Source material section start

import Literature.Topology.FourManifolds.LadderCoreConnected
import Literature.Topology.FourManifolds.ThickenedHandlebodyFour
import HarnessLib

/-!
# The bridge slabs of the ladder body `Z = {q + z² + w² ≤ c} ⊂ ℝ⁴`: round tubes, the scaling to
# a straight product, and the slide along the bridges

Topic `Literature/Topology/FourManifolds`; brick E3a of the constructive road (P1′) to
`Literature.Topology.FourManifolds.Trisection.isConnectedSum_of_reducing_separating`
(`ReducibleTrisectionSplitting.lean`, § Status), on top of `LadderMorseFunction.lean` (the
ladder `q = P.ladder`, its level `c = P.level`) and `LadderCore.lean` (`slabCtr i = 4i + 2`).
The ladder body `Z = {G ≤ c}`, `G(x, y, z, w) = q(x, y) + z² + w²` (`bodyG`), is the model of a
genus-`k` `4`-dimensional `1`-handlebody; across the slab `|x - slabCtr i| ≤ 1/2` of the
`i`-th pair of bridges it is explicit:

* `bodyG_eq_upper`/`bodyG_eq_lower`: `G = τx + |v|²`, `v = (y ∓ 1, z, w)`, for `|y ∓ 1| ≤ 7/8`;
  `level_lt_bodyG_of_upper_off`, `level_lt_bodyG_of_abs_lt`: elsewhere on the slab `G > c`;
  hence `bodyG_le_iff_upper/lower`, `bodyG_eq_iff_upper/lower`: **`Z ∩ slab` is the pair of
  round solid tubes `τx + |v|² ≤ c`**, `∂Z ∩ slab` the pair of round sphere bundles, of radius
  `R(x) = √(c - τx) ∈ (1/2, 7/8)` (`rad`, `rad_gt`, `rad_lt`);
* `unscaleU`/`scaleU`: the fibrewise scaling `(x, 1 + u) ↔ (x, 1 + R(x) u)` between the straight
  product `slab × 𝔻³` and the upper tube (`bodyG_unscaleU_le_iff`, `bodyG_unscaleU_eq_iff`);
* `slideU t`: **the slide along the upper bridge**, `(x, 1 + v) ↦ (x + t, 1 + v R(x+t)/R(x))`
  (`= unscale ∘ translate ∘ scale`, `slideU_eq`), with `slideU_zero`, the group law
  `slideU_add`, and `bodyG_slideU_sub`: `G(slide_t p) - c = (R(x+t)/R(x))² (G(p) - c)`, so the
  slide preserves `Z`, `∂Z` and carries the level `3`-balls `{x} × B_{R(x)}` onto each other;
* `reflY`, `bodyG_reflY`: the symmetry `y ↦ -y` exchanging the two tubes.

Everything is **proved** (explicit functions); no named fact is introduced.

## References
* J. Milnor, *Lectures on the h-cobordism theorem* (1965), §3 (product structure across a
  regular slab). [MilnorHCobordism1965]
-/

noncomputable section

Source material section end
Source material section start

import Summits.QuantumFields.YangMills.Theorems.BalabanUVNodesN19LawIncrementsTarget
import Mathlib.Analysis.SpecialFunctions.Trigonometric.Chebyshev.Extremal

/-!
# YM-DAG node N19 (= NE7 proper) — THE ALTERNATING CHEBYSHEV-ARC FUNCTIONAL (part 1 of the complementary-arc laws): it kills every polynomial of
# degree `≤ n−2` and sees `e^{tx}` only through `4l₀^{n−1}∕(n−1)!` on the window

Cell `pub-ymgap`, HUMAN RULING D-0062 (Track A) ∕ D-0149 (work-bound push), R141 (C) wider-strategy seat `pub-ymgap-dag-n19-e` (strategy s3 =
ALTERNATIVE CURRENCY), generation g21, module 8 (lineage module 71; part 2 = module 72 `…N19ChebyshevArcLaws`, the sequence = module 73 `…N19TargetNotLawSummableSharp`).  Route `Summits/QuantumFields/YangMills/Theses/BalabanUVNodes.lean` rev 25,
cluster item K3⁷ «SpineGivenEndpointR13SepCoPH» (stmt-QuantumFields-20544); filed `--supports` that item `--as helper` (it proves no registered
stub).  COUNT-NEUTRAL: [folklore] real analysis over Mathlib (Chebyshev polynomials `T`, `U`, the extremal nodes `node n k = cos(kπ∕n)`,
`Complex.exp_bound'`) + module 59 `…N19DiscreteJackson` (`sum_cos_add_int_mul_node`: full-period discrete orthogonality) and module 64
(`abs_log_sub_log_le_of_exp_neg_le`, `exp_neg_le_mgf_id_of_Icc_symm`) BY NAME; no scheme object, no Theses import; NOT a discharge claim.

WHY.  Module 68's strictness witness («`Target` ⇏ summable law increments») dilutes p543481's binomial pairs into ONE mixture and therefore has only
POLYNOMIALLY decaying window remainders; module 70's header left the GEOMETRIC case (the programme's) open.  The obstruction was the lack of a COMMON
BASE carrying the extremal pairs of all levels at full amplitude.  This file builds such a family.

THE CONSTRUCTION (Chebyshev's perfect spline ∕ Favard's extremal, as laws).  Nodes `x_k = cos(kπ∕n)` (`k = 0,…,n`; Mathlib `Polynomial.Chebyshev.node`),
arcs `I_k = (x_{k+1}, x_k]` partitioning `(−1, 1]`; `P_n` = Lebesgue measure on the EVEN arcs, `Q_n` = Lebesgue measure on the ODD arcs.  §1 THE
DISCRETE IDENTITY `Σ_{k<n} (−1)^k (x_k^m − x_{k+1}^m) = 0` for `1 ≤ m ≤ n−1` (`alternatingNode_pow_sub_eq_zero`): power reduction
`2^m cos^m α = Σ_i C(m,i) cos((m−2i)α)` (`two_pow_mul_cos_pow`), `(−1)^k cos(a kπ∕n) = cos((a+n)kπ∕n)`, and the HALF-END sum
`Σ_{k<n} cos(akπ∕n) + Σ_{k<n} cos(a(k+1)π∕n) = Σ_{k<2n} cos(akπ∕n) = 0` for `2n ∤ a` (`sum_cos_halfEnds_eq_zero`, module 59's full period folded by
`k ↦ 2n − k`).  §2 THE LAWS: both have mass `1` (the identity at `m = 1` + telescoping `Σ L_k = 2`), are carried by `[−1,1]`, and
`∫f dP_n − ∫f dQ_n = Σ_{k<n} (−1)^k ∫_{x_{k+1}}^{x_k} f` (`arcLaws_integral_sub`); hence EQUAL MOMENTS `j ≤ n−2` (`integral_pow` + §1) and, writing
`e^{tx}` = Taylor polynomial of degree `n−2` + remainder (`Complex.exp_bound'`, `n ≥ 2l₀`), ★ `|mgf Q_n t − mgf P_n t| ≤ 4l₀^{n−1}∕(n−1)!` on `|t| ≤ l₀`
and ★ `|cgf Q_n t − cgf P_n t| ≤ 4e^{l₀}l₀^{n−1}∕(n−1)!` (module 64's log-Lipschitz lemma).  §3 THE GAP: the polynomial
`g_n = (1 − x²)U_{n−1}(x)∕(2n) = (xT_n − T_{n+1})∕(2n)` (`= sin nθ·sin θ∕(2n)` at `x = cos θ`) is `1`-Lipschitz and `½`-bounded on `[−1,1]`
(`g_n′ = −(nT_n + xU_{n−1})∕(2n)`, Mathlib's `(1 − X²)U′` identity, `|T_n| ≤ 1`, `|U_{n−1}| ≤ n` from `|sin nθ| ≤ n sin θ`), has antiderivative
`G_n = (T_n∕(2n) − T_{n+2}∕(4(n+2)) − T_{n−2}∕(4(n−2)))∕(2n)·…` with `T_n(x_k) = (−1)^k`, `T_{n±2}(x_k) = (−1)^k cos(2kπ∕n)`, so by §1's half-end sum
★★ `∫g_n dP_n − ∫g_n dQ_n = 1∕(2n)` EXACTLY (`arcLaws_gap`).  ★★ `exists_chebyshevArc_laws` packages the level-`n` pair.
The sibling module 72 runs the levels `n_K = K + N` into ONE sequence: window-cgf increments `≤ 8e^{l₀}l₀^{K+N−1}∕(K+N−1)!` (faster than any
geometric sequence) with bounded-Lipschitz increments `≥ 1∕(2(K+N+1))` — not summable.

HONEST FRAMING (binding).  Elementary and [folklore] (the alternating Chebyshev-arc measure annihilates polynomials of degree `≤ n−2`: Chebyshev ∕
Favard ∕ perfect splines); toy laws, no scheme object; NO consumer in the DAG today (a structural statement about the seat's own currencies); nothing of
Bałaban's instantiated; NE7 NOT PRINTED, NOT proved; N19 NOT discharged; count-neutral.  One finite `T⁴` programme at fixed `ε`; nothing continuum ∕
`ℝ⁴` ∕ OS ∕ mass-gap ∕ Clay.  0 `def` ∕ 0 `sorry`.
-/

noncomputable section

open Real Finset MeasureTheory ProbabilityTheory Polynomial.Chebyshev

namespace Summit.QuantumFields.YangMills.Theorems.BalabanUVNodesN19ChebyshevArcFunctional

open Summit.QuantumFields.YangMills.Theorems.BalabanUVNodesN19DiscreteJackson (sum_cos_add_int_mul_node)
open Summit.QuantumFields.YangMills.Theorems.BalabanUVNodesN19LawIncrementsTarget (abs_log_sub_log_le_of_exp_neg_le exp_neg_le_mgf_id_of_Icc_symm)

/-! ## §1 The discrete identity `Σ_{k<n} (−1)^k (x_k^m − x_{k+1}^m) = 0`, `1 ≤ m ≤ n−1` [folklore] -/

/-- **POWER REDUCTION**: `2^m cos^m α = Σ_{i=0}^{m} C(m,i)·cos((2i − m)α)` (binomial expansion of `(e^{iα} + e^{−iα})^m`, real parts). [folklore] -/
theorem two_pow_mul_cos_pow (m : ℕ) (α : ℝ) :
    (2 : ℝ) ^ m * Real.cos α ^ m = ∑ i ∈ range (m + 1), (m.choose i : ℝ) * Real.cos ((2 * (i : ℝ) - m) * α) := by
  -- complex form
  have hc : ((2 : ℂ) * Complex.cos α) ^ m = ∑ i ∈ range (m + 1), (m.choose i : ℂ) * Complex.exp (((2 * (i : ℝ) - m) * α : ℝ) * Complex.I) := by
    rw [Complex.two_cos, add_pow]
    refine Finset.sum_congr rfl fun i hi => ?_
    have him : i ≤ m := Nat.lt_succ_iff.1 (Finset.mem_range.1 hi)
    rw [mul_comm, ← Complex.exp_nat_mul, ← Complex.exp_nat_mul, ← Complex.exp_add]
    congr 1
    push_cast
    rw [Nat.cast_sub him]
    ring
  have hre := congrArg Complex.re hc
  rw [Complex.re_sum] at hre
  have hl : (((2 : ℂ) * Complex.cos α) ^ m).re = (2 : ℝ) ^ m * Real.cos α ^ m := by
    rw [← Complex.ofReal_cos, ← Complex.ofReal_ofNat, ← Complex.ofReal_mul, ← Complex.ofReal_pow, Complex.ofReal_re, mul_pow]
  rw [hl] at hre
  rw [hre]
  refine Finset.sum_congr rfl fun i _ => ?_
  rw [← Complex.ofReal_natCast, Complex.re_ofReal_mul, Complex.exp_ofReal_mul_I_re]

Source material section end

Give an exact copy of the lines above from the line with "theorem two_pow_mul_cos_pow (m" up to and including the line with "have hl : (((2", and leave everything else out.

theorem two_pow_mul_cos_pow (m : ℕ) (α : ℝ) :
    (2 : ℝ) ^ m * Real.cos α ^ m = ∑ i ∈ range (m + 1), (m.choose i : ℝ) * Real.cos ((2 * (i : ℝ) - m) * α) := by
  -- complex form
  have hc : ((2 : ℂ) * Complex.cos α) ^ m = ∑ i ∈ range (m + 1), (m.choose i : ℂ) * Complex.exp (((2 * (i : ℝ) - m) * α : ℝ) * Complex.I) := by
    rw [Complex.two_cos, add_pow]
    refine Finset.sum_congr rfl fun i hi => ?_
    have him : i ≤ m := Nat.lt_succ_iff.1 (Finset.mem_range.1 hi)
    rw [mul_comm, ← Complex.exp_nat_mul, ← Complex.exp_nat_mul, ← Complex.exp_add]
    congr 1
    push_cast
    rw [Nat.cast_sub him]
    ring
  have hre := congrArg Complex.re hc
  rw [Complex.re_sum] at hre
  have hl : (((2 : ℂ) * Complex.cos α) ^ m).re = (2 : ℝ) ^ m * Real.cos α ^ m := by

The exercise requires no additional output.